● **About this task**:
Stopping right after the line with "(γ) + (β) of §3", please reproduce the material below exactly from its first line.

__________

/-- **THE ₁₁ CERTIFICATE WITH `t37`, `c38`, THE (3.42) HALF OF `hsum` AND `t314` SUPPLIED.**  `Dag.B9_main` at every run of a world bound over the four-pin Stage-11 view
of the package `(θ, M⋆, ops, ζ, λ_W)` FROM: 24 obligations of `N06AtRecord11CB10YZW.b9_main_of_up_view₁₁B10YZW_of_obligations` verbatim; the walk pin, n06-c's schemas ∕
readings ∕ locality inputs, the co-readings and the residual of the summation leaf exactly as in `N06AtRecord11ObligationsW38.…_W38supplied`; and, in place of `t314`,
(γ) + (β) of §3 (`t314loc` stays displayed and now carries Theorem 3.14 alone).  Displayed and nothing else; NOT a discharge of N06.
[cite: Balaban1985BackgroundPropagators, Thms 3.1–3.15 pp.397–432; Thm 3.14 (3.154) pp.426–427; Thm 3.7 (3.90) pp.409–410, Cor. 3.8 p.410, Cor. 3.6 p.408, (3.35) p.396, (3.42)–(3.47) pp.397–398; Balaban1984PropagatorsII, Lemma 2.1 (2.61) p.234, Props. 2.2–2.7 pp.234–249] -/
theorem b9_main_of_up_view₁₁B10YZW_of_obligations_W38T314supplied (θ : Stage11Params F N) (hθ : θ.Admissible) (Mstar : ℕ)
    (ops : OpsY N θ.toStage3Params Mstar) (ζ : ResidZ F N) (lamW : ResidW F N) (w : WorldP)
    (hup : ∀ P, w.up P = upOfRecord₅C F N (θ.view₁₁B10YZW F N Mstar ops ζ lamW) P)
    (hGp_e : ∀ (x : MemberY θ.d₆ θ.ℓ₆ θ.hd' θ.hL' θ.b₀ θ.b₁ Mstar) (n : Fin 4) (lam : (geo9Y x).Loc) (y : (geo9Y x).Site),
      (ops x).Gp.e n (bg9Y (Matrix (Fin N) (Fin N) ℂ) (specialUnitaryUnits (Fin N)) x).one lam y ≤ (Node00.GpU x.toKIdx).e n lam y)
    (hGp_h1 : ∀ (x : MemberY θ.d₆ θ.ℓ₆ θ.hd' θ.hL' θ.b₀ θ.b₁ Mstar) (lam : (geo9Y x).Loc) (b : ℝ) (c : (geo9Y x).Cut),
      (ops x).Gp.h1 (bg9Y (Matrix (Fin N) (Fin N) ℂ) (specialUnitaryUnits (Fin N)) x).one lam b c ≤ (Node00.GpU x.toKIdx).h1 lam b c)
    (hC : ∀ (x : MemberY θ.d₆ θ.ℓ₆ θ.hd' θ.hL' θ.b₀ θ.b₁ Mstar) (y y' : (geo9Y x).Site),
      |(ops x).Cinv.ker (bg9Y (Matrix (Fin N) (Fin N) ℂ) (specialUnitaryUnits (Fin N)) x).one y y'| ≤ |(Node00.CinvU x.toKIdx).ker y y'|)
    (hGA_e : ∀ (x : MemberY θ.d₆ θ.ℓ₆ θ.hd' θ.hL' θ.b₀ θ.b₁ Mstar) (n : Fin 4) (lam : (geo9Y x).Loc) (y : (geo9Y x).Site),
      (ops x).GA.e n (bg9Y (Matrix (Fin N) (Fin N) ℂ) (specialUnitaryUnits (Fin N)) x).one lam y ≤ (Node00.GU x.toKIdx).e n lam y)
    (hGA_h1 : ∀ (x : MemberY θ.d₆ θ.ℓ₆ θ.hd' θ.hL' θ.b₀ θ.b₁ Mstar) (lam : (geo9Y x).Loc) (b : ℝ) (c : (geo9Y x).Cut),
      (ops x).GA.h1 (bg9Y (Matrix (Fin N) (Fin N) ℂ) (specialUnitaryUnits (Fin N)) x).one lam b c ≤ (Node00.GU x.toKIdx).h1 lam b c)
    (hGA_e4 : ∀ (x : MemberY θ.d₆ θ.ℓ₆ θ.hd' θ.hL' θ.b₀ θ.b₁ Mstar) (lam : (geo9Y x).Loc) (y : (geo9Y x).Site),
      (ops x).GA.e4 (bg9Y (Matrix (Fin N) (Fin N) ℂ) (specialUnitaryUnits (Fin N)) x).one lam y ≤ (Node00.GU x.toKIdx).e4 lam y)
    (hGA_h2 : ∀ (x : MemberY θ.d₆ θ.ℓ₆ θ.hd' θ.hL' θ.b₀ θ.b₁ Mstar) (lam : (geo9Y x).Loc) (b : ℝ) (c : (geo9Y x).Cut),
      (ops x).GA.h2 (bg9Y (Matrix (Fin N) (Fin N) ℂ) (specialUnitaryUnits (Fin N)) x).one lam b c ≤ (Node00.GU x.toKIdx).h2 lam b c)
    (hGA_l2 : ∀ (x : MemberY θ.d₆ θ.ℓ₆ θ.hd' θ.hL' θ.b₀ θ.b₁ Mstar) (n : Fin 6) (lam : (geo9Y x).Loc) (hc : (geo9Y x).Cut),
      (ops x).GA.l2 n (bg9Y (Matrix (Fin N) (Fin N) ℂ) (specialUnitaryUnits (Fin N)) x).one lam hc ≤ (Node00.GU x.toKIdx).l2 n lam hc)
    (hE4 : ∀ (x : MemberY θ.d₆ θ.ℓ₆ θ.hd' θ.hL' θ.b₀ θ.b₁ Mstar) (lam : (geo9Y x).Loc), ¬ (lam.isRight = true) →
      ∀ y, (ops x).GA.e4 (bg9Y (Matrix (Fin N) (Fin N) ℂ) (specialUnitaryUnits (Fin N)) x).one lam y ≤ 0)
    (hH2 : ∀ (x : MemberY θ.d₆ θ.ℓ₆ θ.hd' θ.hL' θ.b₀ θ.b₁ Mstar) (lam : (geo9Y x).Loc), ¬ (lam.isRight = true) →
      ∀ (β : ℝ) (c : (geo9Y x).Cut), (ops x).GA.h2 (bg9Y (Matrix (Fin N) (Fin N) ℂ) (specialUnitaryUnits (Fin N)) x).one lam β c ≤ 0)
    (hGp : B9FromB6.ResidualGpAtOne geo9Y (bg9Y (Matrix (Fin N) (Fin N) ℂ) (specialUnitaryUnits (Fin N))) (fun x => (ops x).Gp))
    (hGA : B9FromB6.ResidualGAGlobAtOne geo9Y (bg9Y (Matrix (Fin N) (Fin N) ℂ) (specialUnitaryUnits (Fin N))) (fun x => (ops x).GA))
    (hB : B9.SectBStepPrinted (θ.d₆ + 1) c35Y geo9Y (bg9Y (Matrix (Fin N) (Fin N) ℂ) (specialUnitaryUnits (Fin N))) (fun x => (ops x).Gp)
      (fun x => (ops x).GA) (fun x => (ops x).Cinv) (fun x => (ops x).IsAnalyticExt))
    (hg : B9.GaugeReduction335 (θ.d₆ + 1) c35Y geo9Y (bg9Y (Matrix (Fin N) (Fin N) ℂ) (specialUnitaryUnits (Fin N))) InCubeY (fun x => (ops x).Gp)
      (fun x => (ops x).GA) (fun x => (ops x).Cinv))
    -- in place of `t37`, `c38`, `hsum`: as in the sequel `…_W38supplied`
    [∀ x : MemberY θ.d₆ θ.ℓ₆ θ.hd' θ.hL' θ.b₀ θ.b₁ Mstar, Fintype (geo9Y x).Site]
    [∀ x : MemberY θ.d₆ θ.ℓ₆ θ.hd' θ.hL' θ.b₀ θ.b₁ Mstar, DecidableEq (geo9Y x).Site]
    {X Y ι : MemberY θ.d₆ θ.ℓ₆ θ.hd' θ.hL' θ.b₀ θ.b₁ Mstar → Type}
    [∀ x, Fintype (X x)] [∀ x, DecidableEq (X x)] [∀ x, Fintype (Y x)] [∀ x, DecidableEq (Y x)] [∀ x, Fintype (ι x)]
    (𝔬 : ∀ x, Ops (geo9Y x) (bg9Y (Matrix (Fin N) (Fin N) ℂ) (specialUnitaryUnits (Fin N)) x) (X x) (Y x) (ι x))
    (rd : ∀ x, WalkReading (geo9Y x) (bg9Y (Matrix (Fin N) (Fin N) ℂ) (specialUnitaryUnits (Fin N)) x) (X x) (ι x))
    (R : MemberY θ.d₆ θ.ℓ₆ θ.hd' θ.hL' θ.b₀ θ.b₁ Mstar → ℝ) (H : MemberY θ.d₆ θ.ℓ₆ θ.hd' θ.hL' θ.b₀ θ.b₁ Mstar → Prop)
    (κ : MemberY θ.d₆ θ.ℓ₆ θ.hd' θ.hL' θ.b₀ θ.b₁ Mstar → Sizes) (d : ℕ) (α ρ Nc N' Cℓ K θ₀ B₀ δ₀ a₁ M₁ ML : ℝ)
    (hα : 0 ≤ α) (hα2 : α ≤ 1 / 2) (hN : 0 ≤ Nc) (hN' : 0 ≤ N') (hCℓ : 1 ≤ Cℓ) (hK : 0 ≤ K) (hθ₀ : 0 ≤ θ₀) (hB₀ : 0 < B₀) (hδ₀ : 0 < δ₀)
    (ha₁ : 0 < a₁) (hM₁ : 0 < M₁)
    (hst : ∀ x, StaticOK (𝔬 x) ρ Nc N' Cℓ (κ x)) (hκ : ∀ x, (κ x).Bounded K θ₀ Cℓ (geo9Y x).M)
    (hrd : ∀ x, (rd x).OK (𝔬 x).blk) (hloc : ∀ x, Locality (𝔬 x) (rd x))
    (h261 : ∀ x, ML ≤ (geo9Y x).M → Ineq261 d (toB6 (geo9Y x) (R x) (H x)) δ₀ α)
    (h36 : ∀ x, M₁ ≤ (geo9Y x).M → ∀ α₀ : ℝ, 0 < α₀ → c35Y * (geo9Y x).M * α₀ ≤ a₁ →
      ∀ U : (bg9Y (Matrix (Fin N) (Fin N) ℂ) (specialUnitaryUnits (Fin N)) x).Cfg,
        (bg9Y (Matrix (Fin N) (Fin N) ℂ) (specialUnitaryUnits (Fin N)) x).Reg335 c35Y α₀ U →
          Local342 (𝔬 x) (R x) (H x) B₀ δ₀ U ∧ Identities (𝔬 x) (R x) (H x) U)
    (hE38 : ∀ x, (ops x).E37 = W38OfOps (𝔬 x) (rd x) (R x) (H x) (const37 d δ₀ α ρ B₀ Nc N' Cℓ K) ((1 - 2 * α) * δ₀))
    (evY : ∀ x : MemberY θ.d₆ θ.ℓ₆ θ.hd' θ.hL' θ.b₀ θ.b₁ Mstar, (geo9Y x).Loc → Y x → ℝ)
    (hco0 : ∀ x U, CoRealizes (ops x).Gp 0 U (𝔬 x).blk (𝔬 x).blk (rd x).ev ((𝔬 x).Gp U))
    (hco1 : ∀ x U, CoRealizes (ops x).Gp 1 U (𝔬 x).blkY (𝔬 x).blk (rd x).ev ((𝔬 x).D U ∘ₗ (𝔬 x).Gp U))
    (hco2 : ∀ x U, CoRealizes (ops x).Gp 2 U (𝔬 x).blk (𝔬 x).blkY (evY x) ((𝔬 x).Gp U ∘ₗ (𝔬 x).Dstar U))
    (hco3 : ∀ x U, CoRealizes (ops x).Gp 3 U (𝔬 x).blk (𝔬 x).blk (rd x).ev ((𝔬 x).Lap U ∘ₗ (𝔬 x).Gp U))
    {B₁ δ₁ : ℝ} (hB₁ : 0 < B₁) (hδ₁ : 0 < δ₁) (hCB : const37 d δ₀ α ρ B₀ Nc N' Cℓ K ≤ B₁) (hδ₁le : δ₁ ≤ (1 - 2 * α) * δ₀)
    {Bβ Bε : ℝ → ℝ} {Bεβ : ℝ → ℝ → ℝ}
    (hrest : ∀ (x : MemberY θ.d₆ θ.ℓ₆ θ.hd' θ.hL' θ.b₀ θ.b₁ Mstar) (U : (bg9Y (Matrix (Fin N) (Fin N) ℂ) (specialUnitaryUnits (Fin N)) x).Cfg),
      ((ops x).E37).Converges U →
        (∀ (n : Fin 6) (lam : (geo9Y x).Loc) (h : (geo9Y x).Cut) (y y' : (geo9Y x).Site), (geo9Y x).cutIn h y → (geo9Y x).suppIn lam y' →
            (ops x).Gp.l2 n U lam h ≤ B₁ * B9.pref6 ((geo9Y x).len y) n * (geo9Y x).cutSup h * Real.exp (-(δ₁ * (geo9Y x).dist y y')) * (geo9Y x).l2Norm lam) ∧
        (∀ (n : Fin 4) (lam : (geo9Y x).Loc) (γ : ℝ), -4 ≤ γ → γ ≤ 4 → (ops x).Gp.glob n U lam γ ≤ B₁ * (geo9Y x).wNorm γ lam) ∧
        B9.Ineq343_345 (ops x).Gp Bβ Bε Bεβ δ₁ U)
    (h310 : ∀ (x : MemberY θ.d₆ θ.ℓ₆ θ.hd' θ.hL' θ.b₀ θ.b₁ Mstar) (U : (bg9Y (Matrix (Fin N) (Fin N) ℂ) (specialUnitaryUnits (Fin N)) x).Cfg),
      ((ops x).E310).Converges U → B9.Ineq342_346_347 (ops x).GA B₁ δ₁ U ∧ B9.Ineq343_345 (ops x).GA Bβ Bε Bεβ δ₁ U)
    -- in place of `t314`: (γ) and (β) of §3
    (r : ℝ)
    (hgeo : ∀ (x : MemberY θ.d₆ θ.ℓ₆ θ.hd' θ.hL' θ.b₀ θ.b₁ Mstar) (y y' : (geo9Y x).Site), ¬ (OmKY x y ∧ OmKY x y') →
      dOmegaY x y y' ≤ (geo9Y x).dist y y' + r)
    (hplain : ∃ M₁ δ₁ a₁ B₁ : ℝ, 0 < M₁ ∧ 0 < δ₁ ∧ 0 < a₁ ∧ 0 < B₁ ∧
      ∀ x : MemberY θ.d₆ θ.ℓ₆ θ.hd' θ.hL' θ.b₀ θ.b₁ Mstar, M₁ ≤ (geo9Y x).M → ∀ α₀ : ℝ, 0 < α₀ → (geo9Y x).M * α₀ ≤ a₁ →
        ∀ U : (bg9Y (Matrix (Fin N) (Fin N) ℂ) (specialUnitaryUnits (Fin N)) x).Cfg,
          (bg9Y (Matrix (Fin N) (Fin N) ℂ) (specialUnitaryUnits (Fin N)) x).Reg335 c35Y α₀ U → IneqSupF (ops x).Kdiff B₁ δ₁ (fun _ => True) (fun _ _ => 1) U)
    -- the remaining printed leaves, verbatim
    (t39 : B9.Thm39Printed (θ.d₆ + 1) c35Y geo9Y (bg9Y (Matrix (Fin N) (Fin N) ℂ) (specialUnitaryUnits (Fin N))) (fun x => (ops x).EK39))
    (t310 : B9.Thm310Printed c35Y geo9Y (bg9Y (Matrix (Fin N) (Fin N) ℂ) (specialUnitaryUnits (Fin N))) (fun x => (ops x).E310))
    (hksum : B9.RWKernelSumYields (θ.d₆ + 1) geo9Y (bg9Y (Matrix (Fin N) (Fin N) ℂ) (specialUnitaryUnits (Fin N))) (fun x => (ops x).EK39)
      (fun x => (ops x).Cinv))
    (t311 : B9.Thm311Printed c35Y geo9Y (bg9Y (Matrix (Fin N) (Fin N) ℂ) (specialUnitaryUnits (Fin N))) (fun x => (ops x).PosDef))
    (t312 : B9.Thm312Printed (θ.d₆ + 1) c35Y geo9Y (bg9Y (Matrix (Fin N) (Fin N) ℂ) (specialUnitaryUnits (Fin N))) (fun x => (ops x).GD)
      (fun x => (ops x).G₁) (fun x => (ops x).H) (fun x => (ops x).H₁) (fun x => (ops x).HasRWExp) (fun x => (ops x).HasRWExpH)
      (fun x => (ops x).PosDefK))
    (t313 : B9.Thm313Printed c35Y geo9Y (bg9Y (Matrix (Fin N) (Fin N) ℂ) (specialUnitaryUnits (Fin N))) (fun x => (ops x).GG)
      (fun x => (ops x).HasRWExp) (fun x => (ops x).PosDefK))
    (t315 : B9.Thm315FullPrinted c35Y geo9Y (bg9Y (Matrix (Fin N) (Fin N) ℂ) (specialUnitaryUnits (Fin N))) (fun x => (ops x).Ck) inΛY unitDistY
      (fun x => (ops x).GivenBy3185) (fun x => (ops x).HasRWExpC))
    (s349 : B9.Stmt349Printed (θ.d₆ + 1) c35Y geo9Y (bg9Y (Matrix (Fin N) (Fin N) ℂ) (specialUnitaryUnits (Fin N))) (fun x => (ops x).P349))
    (s3132 : B9.Stmt3132Printed (θ.d₆ + 1) c35Y geo9Y (bg9Y (Matrix (Fin N) (Fin N) ℂ) (specialUnitaryUnits (Fin N))) (fun x => (ops x).QGQinv)
      (fun x => (ops x).QG1Qinv))
    (t314loc : Thm314LocalPrinted c35Y geo9Y (bg9Y (Matrix (Fin N) (Fin N) ℂ) (specialUnitaryUnits (Fin N))) (fun x => (ops x).Kdiff) OmKY dOmegaY)
    (P : B12.RunParams) : Dag.B9_main (leavesP w P) :=
  b9_main_of_up_view₁₁B10YZW_of_obligations_W38supplied θ hθ Mstar ops ζ lamW w hup hGp_e hGp_h1 hC hGA_e hGA_h1 hGA_e4 hGA_h2 hGA_l2 hE4 hH2 hGp hGA hB hg
    𝔬 rd R H κ d α ρ Nc N' Cℓ K θ₀ B₀ δ₀ a₁ M₁ ML hα hα2 hN hN' hCℓ hK hθ₀ hB₀ hδ₀ ha₁ hM₁ hst hκ hrd hloc h261 h36 hE38 evY hco0 hco1 hco2 hco3
    hB₁ hδ₁ hCB hδ₁le hrest h310 t39 t310 hksum t311 t312 t313
    (t314_obligation_of_t314loc θ.toStage3Params Mstar ops r hgeo t314loc hplain)
    t315 s349 s3132 t314loc P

__________

● **Finished exercise**:
/-- **THE ₁₁ CERTIFICATE WITH `t37`, `c38`, THE (3.42) HALF OF `hsum` AND `t314` SUPPLIED.**  `Dag.B9_main` at every run of a world bound over the four-pin Stage-11 view
of the package `(θ, M⋆, ops, ζ, λ_W)` FROM: 24 obligations of `N06AtRecord11CB10YZW.b9_main_of_up_view₁₁B10YZW_of_obligations` verbatim; the walk pin, n06-c's schemas ∕
readings ∕ locality inputs, the co-readings and the residual of the summation leaf exactly as in `N06AtRecord11ObligationsW38.…_W38supplied`; and, in place of `t314`,
(γ) + (β) of §3 (`t314loc` stays displayed and now carries Theorem 3.14 alone).  Displayed and nothing else; NOT a discharge of N06.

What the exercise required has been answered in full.